PROMPT: The full listing should be set down again without a single alteration.

THE RECORDS:
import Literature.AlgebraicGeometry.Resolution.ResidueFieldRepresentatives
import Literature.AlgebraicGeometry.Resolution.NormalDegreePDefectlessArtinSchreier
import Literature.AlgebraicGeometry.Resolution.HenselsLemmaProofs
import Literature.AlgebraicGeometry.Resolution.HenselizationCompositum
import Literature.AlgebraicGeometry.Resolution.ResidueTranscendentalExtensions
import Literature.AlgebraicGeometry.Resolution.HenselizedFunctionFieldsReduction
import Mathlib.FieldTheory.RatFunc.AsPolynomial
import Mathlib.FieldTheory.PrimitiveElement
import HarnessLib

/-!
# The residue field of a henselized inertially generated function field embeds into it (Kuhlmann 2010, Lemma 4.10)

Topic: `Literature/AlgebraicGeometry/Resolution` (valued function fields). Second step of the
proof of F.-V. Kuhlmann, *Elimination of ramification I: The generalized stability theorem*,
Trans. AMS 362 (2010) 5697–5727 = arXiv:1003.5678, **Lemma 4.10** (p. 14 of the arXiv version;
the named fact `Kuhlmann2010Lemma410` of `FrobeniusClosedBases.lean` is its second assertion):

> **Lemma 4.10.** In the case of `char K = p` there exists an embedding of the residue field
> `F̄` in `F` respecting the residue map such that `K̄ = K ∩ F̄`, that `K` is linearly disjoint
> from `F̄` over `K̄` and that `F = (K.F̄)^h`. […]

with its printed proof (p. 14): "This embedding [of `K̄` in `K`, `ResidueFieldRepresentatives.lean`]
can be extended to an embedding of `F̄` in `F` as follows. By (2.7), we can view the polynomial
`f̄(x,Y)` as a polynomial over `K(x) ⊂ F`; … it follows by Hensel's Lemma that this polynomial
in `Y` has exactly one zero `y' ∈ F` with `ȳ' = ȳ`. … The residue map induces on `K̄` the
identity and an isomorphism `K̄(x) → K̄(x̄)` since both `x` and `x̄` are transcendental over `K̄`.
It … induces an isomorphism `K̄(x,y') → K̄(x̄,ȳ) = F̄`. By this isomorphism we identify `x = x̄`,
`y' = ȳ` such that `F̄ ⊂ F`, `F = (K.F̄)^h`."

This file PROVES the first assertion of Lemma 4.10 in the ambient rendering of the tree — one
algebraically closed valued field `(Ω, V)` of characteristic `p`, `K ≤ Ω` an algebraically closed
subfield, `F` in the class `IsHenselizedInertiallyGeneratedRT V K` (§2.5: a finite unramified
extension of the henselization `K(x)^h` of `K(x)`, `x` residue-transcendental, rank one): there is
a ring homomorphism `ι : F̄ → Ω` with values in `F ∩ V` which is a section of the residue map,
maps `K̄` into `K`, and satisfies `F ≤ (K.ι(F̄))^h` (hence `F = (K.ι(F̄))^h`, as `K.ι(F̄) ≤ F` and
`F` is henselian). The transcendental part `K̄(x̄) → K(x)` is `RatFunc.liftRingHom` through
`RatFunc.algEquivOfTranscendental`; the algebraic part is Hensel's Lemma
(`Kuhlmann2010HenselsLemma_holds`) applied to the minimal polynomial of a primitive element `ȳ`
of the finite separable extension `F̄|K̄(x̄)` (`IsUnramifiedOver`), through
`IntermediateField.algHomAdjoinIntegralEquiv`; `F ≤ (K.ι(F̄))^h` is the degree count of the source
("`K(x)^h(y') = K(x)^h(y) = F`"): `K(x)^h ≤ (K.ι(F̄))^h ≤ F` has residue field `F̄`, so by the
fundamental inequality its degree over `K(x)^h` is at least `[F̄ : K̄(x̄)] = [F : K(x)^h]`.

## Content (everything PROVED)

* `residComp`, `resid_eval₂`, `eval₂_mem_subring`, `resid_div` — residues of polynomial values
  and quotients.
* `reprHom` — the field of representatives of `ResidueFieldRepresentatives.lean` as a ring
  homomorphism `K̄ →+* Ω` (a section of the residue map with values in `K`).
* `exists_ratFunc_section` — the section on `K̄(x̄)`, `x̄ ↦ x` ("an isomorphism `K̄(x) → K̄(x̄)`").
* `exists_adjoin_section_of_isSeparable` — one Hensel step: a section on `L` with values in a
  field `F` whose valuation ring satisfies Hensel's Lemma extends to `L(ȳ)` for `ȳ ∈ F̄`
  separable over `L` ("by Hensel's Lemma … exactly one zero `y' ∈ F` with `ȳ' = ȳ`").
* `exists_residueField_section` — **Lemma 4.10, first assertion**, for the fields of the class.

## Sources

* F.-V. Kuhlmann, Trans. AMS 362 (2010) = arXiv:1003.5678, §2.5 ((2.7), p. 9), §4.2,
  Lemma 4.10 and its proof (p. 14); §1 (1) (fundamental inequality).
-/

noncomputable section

EXERCISE ANSWER:
import Literature.AlgebraicGeometry.Resolution.ResidueFieldRepresentatives
import Literature.AlgebraicGeometry.Resolution.NormalDegreePDefectlessArtinSchreier
import Literature.AlgebraicGeometry.Resolution.HenselsLemmaProofs
import Literature.AlgebraicGeometry.Resolution.HenselizationCompositum
import Literature.AlgebraicGeometry.Resolution.ResidueTranscendentalExtensions
import Literature.AlgebraicGeometry.Resolution.HenselizedFunctionFieldsReduction
import Mathlib.FieldTheory.RatFunc.AsPolynomial
import Mathlib.FieldTheory.PrimitiveElement
import HarnessLib

/-!
# The residue field of a henselized inertially generated function field embeds into it (Kuhlmann 2010, Lemma 4.10)

Topic: `Literature/AlgebraicGeometry/Resolution` (valued function fields). Second step of the
proof of F.-V. Kuhlmann, *Elimination of ramification I: The generalized stability theorem*,
Trans. AMS 362 (2010) 5697–5727 = arXiv:1003.5678, **Lemma 4.10** (p. 14 of the arXiv version;
the named fact `Kuhlmann2010Lemma410` of `FrobeniusClosedBases.lean` is its second assertion):

> **Lemma 4.10.** In the case of `char K = p` there exists an embedding of the residue field
> `F̄` in `F` respecting the residue map such that `K̄ = K ∩ F̄`, that `K` is linearly disjoint
> from `F̄` over `K̄` and that `F = (K.F̄)^h`. […]

with its printed proof (p. 14): "This embedding [of `K̄` in `K`, `ResidueFieldRepresentatives.lean`]
can be extended to an embedding of `F̄` in `F` as follows. By (2.7), we can view the polynomial
`f̄(x,Y)` as a polynomial over `K(x) ⊂ F`; … it follows by Hensel's Lemma that this polynomial
in `Y` has exactly one zero `y' ∈ F` with `ȳ' = ȳ`. … The residue map induces on `K̄` the
identity and an isomorphism `K̄(x) → K̄(x̄)` since both `x` and `x̄` are transcendental over `K̄`.
It … induces an isomorphism `K̄(x,y') → K̄(x̄,ȳ) = F̄`. By this isomorphism we identify `x = x̄`,
`y' = ȳ` such that `F̄ ⊂ F`, `F = (K.F̄)^h`."

This file PROVES the first assertion of Lemma 4.10 in the ambient rendering of the tree — one
algebraically closed valued field `(Ω, V)` of characteristic `p`, `K ≤ Ω` an algebraically closed
subfield, `F` in the class `IsHenselizedInertiallyGeneratedRT V K` (§2.5: a finite unramified
extension of the henselization `K(x)^h` of `K(x)`, `x` residue-transcendental, rank one): there is
a ring homomorphism `ι : F̄ → Ω` with values in `F ∩ V` which is a section of the residue map,
maps `K̄` into `K`, and satisfies `F ≤ (K.ι(F̄))^h` (hence `F = (K.ι(F̄))^h`, as `K.ι(F̄) ≤ F` and
`F` is henselian). The transcendental part `K̄(x̄) → K(x)` is `RatFunc.liftRingHom` through
`RatFunc.algEquivOfTranscendental`; the algebraic part is Hensel's Lemma
(`Kuhlmann2010HenselsLemma_holds`) applied to the minimal polynomial of a primitive element `ȳ`
of the finite separable extension `F̄|K̄(x̄)` (`IsUnramifiedOver`), through
`IntermediateField.algHomAdjoinIntegralEquiv`; `F ≤ (K.ι(F̄))^h` is the degree count of the source
("`K(x)^h(y') = K(x)^h(y) = F`"): `K(x)^h ≤ (K.ι(F̄))^h ≤ F` has residue field `F̄`, so by the
fundamental inequality its degree over `K(x)^h` is at least `[F̄ : K̄(x̄)] = [F : K(x)^h]`.

## Content (everything PROVED)

* `residComp`, `resid_eval₂`, `eval₂_mem_subring`, `resid_div` — residues of polynomial values
  and quotients.
* `reprHom` — the field of representatives of `ResidueFieldRepresentatives.lean` as a ring
  homomorphism `K̄ →+* Ω` (a section of the residue map with values in `K`).
* `exists_ratFunc_section` — the section on `K̄(x̄)`, `x̄ ↦ x` ("an isomorphism `K̄(x) → K̄(x̄)`").
* `exists_adjoin_section_of_isSeparable` — one Hensel step: a section on `L` with values in a
  field `F` whose valuation ring satisfies Hensel's Lemma extends to `L(ȳ)` for `ȳ ∈ F̄`
  separable over `L` ("by Hensel's Lemma … exactly one zero `y' ∈ F` with `ȳ' = ȳ`").
* `exists_residueField_section` — **Lemma 4.10, first assertion**, for the fields of the class.

## Sources

* F.-V. Kuhlmann, Trans. AMS 362 (2010) = arXiv:1003.5678, §2.5 ((2.7), p. 9), §4.2,
  Lemma 4.10 and its proof (p. 14); §1 (1) (fundamental inequality).
-/

noncomputable section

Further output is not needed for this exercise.